O halde, mahkemece yapılacak iş; davalı kocaya bozdurulan altınların kadının isteği ve onayı ile bozdurulduğunun yemin dahil her türlü delil ile ispatına imkan verilerek sonucu dairesinde hüküm kurulması gerekirken, yanılgılı değerlendirme sonucunda davacının ziynet alacağına ilişkin talebin tümden reddi doğru görülmemiş, bozmayı gerektirmiştir…”


İspat Yükü Kimde?


Önemli hususlardan biri de ispat yüküdür. Davayı açan taraf ya da ziynet eşyalarını talep eden taraf HMK gereği ziynet eşyalarının kendisinde olmadığını mahkemede ispat etmek zorundadır.


Düğünde takılan takıların değerini, miktarını hesaplayabilmek adına ise açılan davaya delil olarak düğünde çekilen fotoğraflar ve kamera kayıtları sunulabilir. Böylece mahkemenin ziynet eşyaları konusunda hesap yapacak bilirkişinin incelemesi sonucu miktar bilgileri net olarak ortaya çıkacaktır. Ayrıca düğüne katılan kişilerden tanıklık yapmasını talep edebilir, yemin deliline başvurabilirsiniz.

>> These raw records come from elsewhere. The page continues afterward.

import Literature.Probability.Percolation.MarkedLoopLawSlide
import Literature.Probability.Percolation.TriMarkedDomainAttach
import HarnessLib

/-!
# The SLIDE identity, constructed: three `ofDarts` domains around one attached hexagon («SLIDE-OF-DARTS»)

Topic `Literature/Probability/Percolation`; generic-`k` layer of the marked-loop (Khristoforov–Smirnov) lineage; a rider on `MarkedLoopLawSlide.lean` («LAW-SLIDE»: for a
`SlideData D' D₁ D₂ h r m k₀ i₀` — three `k`-marked domains around one attached hexagon whose corner faces agree except at the slid mark — `lawLP z' = lawLP z₁ + lawLP z₂`) and on
`TriMarkedDomainAttach.lean` («ATTACH-ORDER»: `rebase₀`, `yc_eq_leftFaceDir`, the boundary order under attachment, `ofDarts_markDart_eq_of_orderIso`).

«LAW-SLIDE» takes the three marked domains as GIVEN. Here they are CONSTRUCTED from coordinate data (`SlideDarts`): two unmarked discrete domains `D₀` on `G` and `D₀'` on
`G' = G ∪ {h}` (`h ∉ G`, outside run of `h` at the ring offsets `k ≤ m` from `r`, contact cells at the offsets `k > m`, `1 ≤ m ≤ 3`, the first contact end `P` a SIMPLE convex
corner of `G`: `h + e_{r+5} + e_r ∈ G`), a boundary dart `bz` of `G` common to both boundaries (the dart of the observed mid-edge `z`; flat, off the marks), and a set `S₀` of
common boundary darts, markable in both and with distinct tails off the two contact cells. The three marked domains are `ofDarts` of the domains REBASED AT `bz`, marked at
`S₀` plus ONE more dart: `slideQ = (h + e_{r+m+1}, h + e_{r+m})` (the mark at the last contact end `Q`, domain `domQ` on `G`), `slideP = (h + e_{r+5}, h)` (the mark at `P`, domain
`domP` on `G`), `slideA = (h, h + e_{r+1})` (the mark at the first outer-path vertex `a = N_0` of `h`, domain `domA` on `G'`; the only Bollobás–Riordan-markable vertex of the outer
path, a site being marked at its SECOND outside neighbour).

* §1 `slideQ`/`slideP`/`slideA`, `SlideDarts` and its ring facts: `removableAt` (`RemovableAt G' h r (m+1)`), the three darts are markable (`isMarkable_dQ/dP/da`), the
  marked sets `insert _ S₀` (`card_insert₃`, `markable₃`, `injOn₃`); the marked domains `domQ`, `domP`, `domA : TriMarkedDomain (#S₀ + 1)` (`ofDarts` of the domains rebased
  at `bz`).
* §2 THE MARKS CORRESPOND INDEX BY INDEX: `dpos_lt_dQ_iff_lt_dP` (no mark between `P` and `Q`), ★ `markDart_domP` / ★ `markDart_domA` (the `i`-th mark of `domP` / `domA` is
  that of `domQ` with `slideQ ↦ slideP` / `slideQ ↦ slideA`; «ATTACH-ORDER» §3–§4), `idx` (the index `i₀` of `slideQ`), `markDart_idx`, `markDart_of_ne`.
* §3 THE CORNER FACES: `predDart_domA_eq` (a common mark has the same predecessor dart in `G'` and in `G`), ★ `yc_of_ne`, ★ `yc_idx` (`N_0` in `domA`, `N_m` in `domQ`, `N_5` in
  `domP`, via `yc_eq_leftFaceDir` and the face identities `leftFaceDir_contactQ`, `leftFaceDir_add_triDir`).
* §4 ★★★ `SlideDarts.slideData : SlideData domA domQ domP h r m 0 idx` — so «LAW-SLIDE» applies: ★★★ `SlideDarts.patternCount_eq_add`; the observed mid-edge: `bz` lies on
  the home stretch of all three (`bz_mem_stretch`), `arcPointQ/P/A = ArcPoint.ofFlatDart`, `arcPoint_v_i`, and ★★★ `SlideDarts.lawLP_eq_add : lawLP arcPointA = lawLP arcPointQ
  + lawLP arcPointP` — **the SLIDE identity of HOME `FINDING-BSPAN-SLIDE-INDUCTION.md` §2 for constructed domains**, `law(Ω ∪ h; M − q + a) = law(Ω; M) + law(Ω; M − q + p)`, any
  number of marks, any discrete `Ω`, any hexagon attached along a contact arc of 2, 3 or 4 cells.

## References
* M. Khristoforov, S. Smirnov, *Percolation and O(1) loop model*, arXiv:2111.15612 (2021), §1.2 (arXiv v1 p. 2: marked points in cyclic order, the law of the link pattern),
  §2 Definition 3, Remark 6 (pp. 4–5).
* B. Bollobás, O. Riordan, *Percolation*, CUP (2006), Ch. 7 §7.2.2 pp. 168–169 (discrete domains; marked sites at the second outside neighbour; arcs).
* P. A. Pearce, V. Rittenberg, J. de Gier, B. Nienhuis, *Temperley–Lieb stochastic processes*, J. Phys. A 35 (2002) L661–L668, §2.

## Mathlib / tree
Tree: `MarkedLoopLawSlide` (`SlideData`, `SlideData.patternCount_eq_add`, `SlideData.lawLP_eq_add`), `TriMarkedDomainAttach` (`rebase₀`, `triBdrySucc_injOn`, `predDart_eq_of_succ_eq`,
`yc_eq_leftFaceDir`, `dpos_eq_of_base_eq_iter`, `exists_pos_lt_of_fst_ne`, `iter₁_eq_of_lt`, `card₁_eq`, `dpos_pair_of_lt`, `dpos_lt_dpos_iff_of_common`, `dpos_lt_blk_iff`,
`dpos_ofDarts_markDart`, `ofDarts_markDart_eq_of_orderIso`), `TriDiscShelling` (`RemovableAt` and its `dPlus`, `blk`, `nw`, `dMinus`, `succ_erase_*`, `iter_erase_eq`, `iter_dMinus`,
`leftFaceDir_add_triDir` in `PolylineTransitFaces`), `TriMarkedRingLocal` (`isMarkable_of_ring`, `add_triDir_add_triDir_add_four`), `TriMarkedDomainOfDarts(Stretch)` (`ofDarts`,
`ofDarts_markDart_mem`, `exists_ofDarts_markDart_eq`, `ofDarts_markDart_injective`, `mem_stretch_ofDarts_last_iff`), `MarkedLoopArcPointOfDart` (`ArcPoint.ofFlatDart`,
`ofFlatDart_v`, `side_ofFlatDart`), `MarkedLoopSpace` (`yc`, `eq_yc`, `hBonds`, `mem_hBonds`), `TriChordSides` (`hexFaceVertices_injective`).
-/

noncomputable section

open Finset

namespace Literature.Probability.Percolation.MarkedLoops

open Literature.Probability.Percolation Literature.Probability.LatticeModels
open Literature.Probability.Percolation.FivePoint (side side_injective)
open TriMarkedDomain

/-! ## §1 The datum, the three darts, the three domains -/

/-- **the mark at the last contact end `Q`** (site `h + e_{r+m+1}`, pointing to `h + e_{r+m}`). [cite: BollobasRiordan2006, Ch. 7 §7.2.2 p. 169; lane tool notion] -/
def slideQ (h : Site 2) (r m : Fin 6) : Site 2 × Site 2 := (h + triDir (r + (m + 1)), h + triDir (r + m))

/-- **the mark at the first contact end `P`** (site `h + e_{r+5}`, pointing to `h`). [cite: BollobasRiordan2006, Ch. 7 §7.2.2 p. 169; lane tool notion] -/
def slideP (h : Site 2) (r : Fin 6) : Site 2 × Site 2 := (h + triDir (r + 5), h)

/-- **the slid mark at `a = N_0`** (site `h`, pointing to `h + e_{r+1}`). [cite: BollobasRiordan2006, Ch. 7 §7.2.2 p. 169; lane tool notion] -/
def slideA (h : Site 2) (r : Fin 6) : Site 2 × Site 2 := (h, h + triDir (r + 1))

/-- **SLIDE DATA IN COORDINATES.** Two unmarked discrete domains `D₀` on `G` and `D₀'` on `G ∪ {h}` (`h ∉ G`; the neighbours of `h` at ring offsets `k ≤ m` from `r` outside `G`,
those at offsets `k > m` inside; `1 ≤ m ≤ 3`; the first contact end a simple corner: `h + e_{r+5} + e_r ∈ G`), a common boundary dart `bz` (flat: both apices in `G`; not the dart
of the last contact end), and a set `S₀` of common boundary darts, markable in both, tails pairwise distinct and off the two contact cells carrying the ends `P`, `Q`, not
containing `bz` or the `Q`-dart. [cite: BollobasRiordan2006, Ch. 7 §7.2.2 pp. 168–169; KhristoforovSmirnov2021, §1.2 (arXiv v1 p. 2)] -/
structure SlideDarts (D₀ D₀' : TriMarkedDomain 0) (h : Site 2) (r m : Fin 6) (bz : Site 2 × Site 2) (S₀ : Finset (Site 2 × Site 2)) : Prop where
  /-- the big domain is the small one plus `h` -/
  verts' : D₀'.verts = insert h D₀.verts
  /-- `h` is new -/
  not_mem : h ∉ D₀.verts
  /-- the outer run of `h` -/
  out : ∀ k : Fin 6, k ≤ m → h + triDir (r + k) ∉ D₀.verts
  /-- the contact arc of `h` -/
  inside : ∀ k : Fin 6, m < k → h + triDir (r + k) ∈ D₀.verts
  /-- at least two outer-path bonds -/
  one_le : 1 ≤ m.val
  /-- at least two contact cells -/
  m_le : m.val ≤ 3
  /-- the first contact end `P` is a simple convex corner of `G` -/
  simpleP : h + triDir (r + 5) + triDir r ∈ D₀.verts
  /-- the observed dart is a boundary dart of `G` … -/
  bz_mem : bz ∈ triBdryDarts D₀.verts
  /-- … common to `G'` … -/
  bz_snd : bz.2 ≠ h
  /-- … other than the `Q`-dart … -/
  bz_ne : bz ≠ slideQ h r m
  /-- … not a mark … -/
  bz_not_mem : bz ∉ S₀
  /-- … and flat: both apices of its bond are cells of `G` -/
  flat : triLeftApex bz.1 bz.2 ∈ D₀.verts ∧ triLeftApex bz.2 bz.1 ∈ D₀.verts
  /-- the common marks are boundary darts of `G` common to `G'` -/
  sub : ∀ d ∈ S₀, d ∈ triBdryDarts D₀.verts ∧ d.2 ≠ h
  /-- markable in `G` -/
  mark : ∀ d ∈ S₀, IsMarkable D₀.verts d
  /-- markable in `G'` -/
  mark' : ∀ d ∈ S₀, IsMarkable D₀'.verts d
  /-- with pairwise distinct tails … -/
  inj : Set.InjOn Prod.fst (S₀ : Set (Site 2 × Site 2))
  /-- … off the two contact cells carrying the ends -/
  fst_ne : ∀ d ∈ S₀, d.1 ≠ (slideQ h r m).1 ∧ d.1 ≠ (slideP h r).1
  /-- the `Q`-dart is not a common mark -/
  dQ_not_mem : slideQ h r m ∉ S₀

namespace SlideDarts

variable {D₀ D₀' : TriMarkedDomain 0} {h : Site 2} {r m : Fin 6} {bz : Site 2 × Site 2} {S₀ : Finset (Site 2 × Site 2)} (T : SlideDarts D₀ D₀' h r m bz S₀)
include T

/-! ### `Fin 6` constants -/

omit T in
/-- `Fin 6` facts for `m ≤ 3`. [cite: BollobasRiordan2006, Ch. 7 §7.2.2 p. 168; lane plumbing] -/
private theorem finm (m : Fin 6) (hm : m.val ≤ 3) :
    (m + 1).val = m.val + 1 ∧ m < m + 1 ∧ m < m + 2 ∧ m + 1 - 1 = m ∧ m + 1 + 1 = m + 2 ∧ m + 1 + 5 = m ∧ m < 5 ∧ (5 : Fin 6) ≠ m + 1 := by
  revert hm; revert m; decide

omit T in
/-- `Fin 6` constants around the contact cell of `Q`. [cite: BollobasRiordan2006, Ch. 7 §7.2.2 p. 168; lane plumbing] -/
private theorem fin3 (x : Fin 6) : x + 3 + 5 = x + 2 ∧ x + 3 + 1 = x + 4 := by
  revert x; decide

omit T in
/-- `Fin 6` constants. [cite: BollobasRiordan2006, Ch. 7 §7.2.2 p. 168; lane plumbing] -/
private theorem fin5 (r : Fin 6) : r + 5 + 1 = r ∧ r + 5 + 2 = r + 1 ∧ r + 5 + 3 = r + 2 ∧ r + 1 + 5 = r ∧ r + 1 + 1 = r + 2 ∧ r + 0 = r := by
  revert r; decide

/-! ### Sites and the removable hexagon -/

/-- `G = G' ∖ {h}`. [cite: BollobasRiordan2006, Ch. 7 §7.2.2 p. 168] -/
theorem verts_eq_erase : D₀.verts = D₀'.verts.erase h := by rw [T.verts', Finset.erase_insert T.not_mem]

/-- `h ∈ G'`. [cite: BollobasRiordan2006, Ch. 7 §7.2.2 p. 168] -/
theorem h_mem' : h ∈ D₀'.verts := by rw [T.verts']; exact Finset.mem_insert_self _ _

/-- ★ **`h` is a removable hexagon of `G'`** with the block of `m + 1` outside neighbours from offset `r`. [cite: BollobasRiordan2006, Ch. 7 §7.2.2 p. 168] -/
theorem removableAt : RemovableAt D₀'.verts h r (m + 1) where
  mem := T.h_mem'
  one_le := by rw [(finm m T.m_le).1]; omega
  out_iff := by
    intro t
    rw [T.verts', Finset.mem_insert, not_or, (finm m T.m_le).1]
    constructor
    · rintro ⟨-, ht⟩
      by_contra hlt
      exact ht (T.inside t (by rw [Fin.lt_def]; omega))
    · intro ht
      exact ⟨fun e => add_triDir_ne h _ e, T.out t (by rw [Fin.le_def]; omega)⟩

/-- `dQ` is `dPlus` of the removable hexagon. [cite: BollobasRiordan2006, Ch. 7 §7.2.2 p. 168; lane plumbing] -/
theorem dQ_eq_dPlus : slideQ h r m = RemovableAt.dPlus h r (m + 1) := by
  unfold slideQ RemovableAt.dPlus
  rw [(finm m T.m_le).2.2.2.1]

‘Düğünde Takılan Altınların Elinden Alındığına İlişkin Tanık Beyanları geçerlidir.’


Yargıtay 3.HD. 2017/9471E. 2018/12221K; Davacı kadın ziynet eşyalarının iadesi talebi ile dava açmıştır. Mahkeme yapılan yargılama sonucu kadının taleplerini reddetmiştir ve davacı kadın temyiz yoluna başvurmuştur.


Özetle; ziynet alacağına ilişkin davalarda tanık beyanlarının gerçeğe aykırı olmadığı hususlarda tanık beyanlarına dayanarak altınların miktarı, cinsi, değeri belirtilebilir. Bu beyanların hükme esas alınması gerekir. Aksi yöndeki kararların bozulması gerekmektedir.”


Peki Evi Terk Eden Kadının Açacağı Davada İspat Durumu Nedir?


Evi terk eden kadının ziynet eşyalarını yanında götürmüş olduğu varsayılır. Aksini iddia eden kadın ziynet eşyasının evde kaldığını ispat etmek zorundadır. Ancak kadın şiddete maruz kaldığı için evden korkuyla ayrılmak durumunda kalmışsa veya evden kovulmuşsa ziynet eşyalarının evde kaldığını ispatlamak zorunda değildir. Eğer evi terk ederken ziynet eşyalarını almasına izin verilmediyse bu durumda ziynet eşyasının varlığını, evi terk ederken bunların zorla elinden alındığını ve götürülmesine engel olunduğunu, evde kaldığını, kadının ispatlaması gerekir. Çünkü ziynet eşyaları pahada ağır yükte hafif eşyalardır dolayısıyla saklanması ve taşınması da rahat olacaktır. Bu durumda kadının ziynet eşyasını evi terk ederken yanında götüremediğini iddia etmesi olağan hayatın akışına aykırı kaçacaktır.


Ziynet Davalarında Görevli ve Yetkili Mahkeme neresidir?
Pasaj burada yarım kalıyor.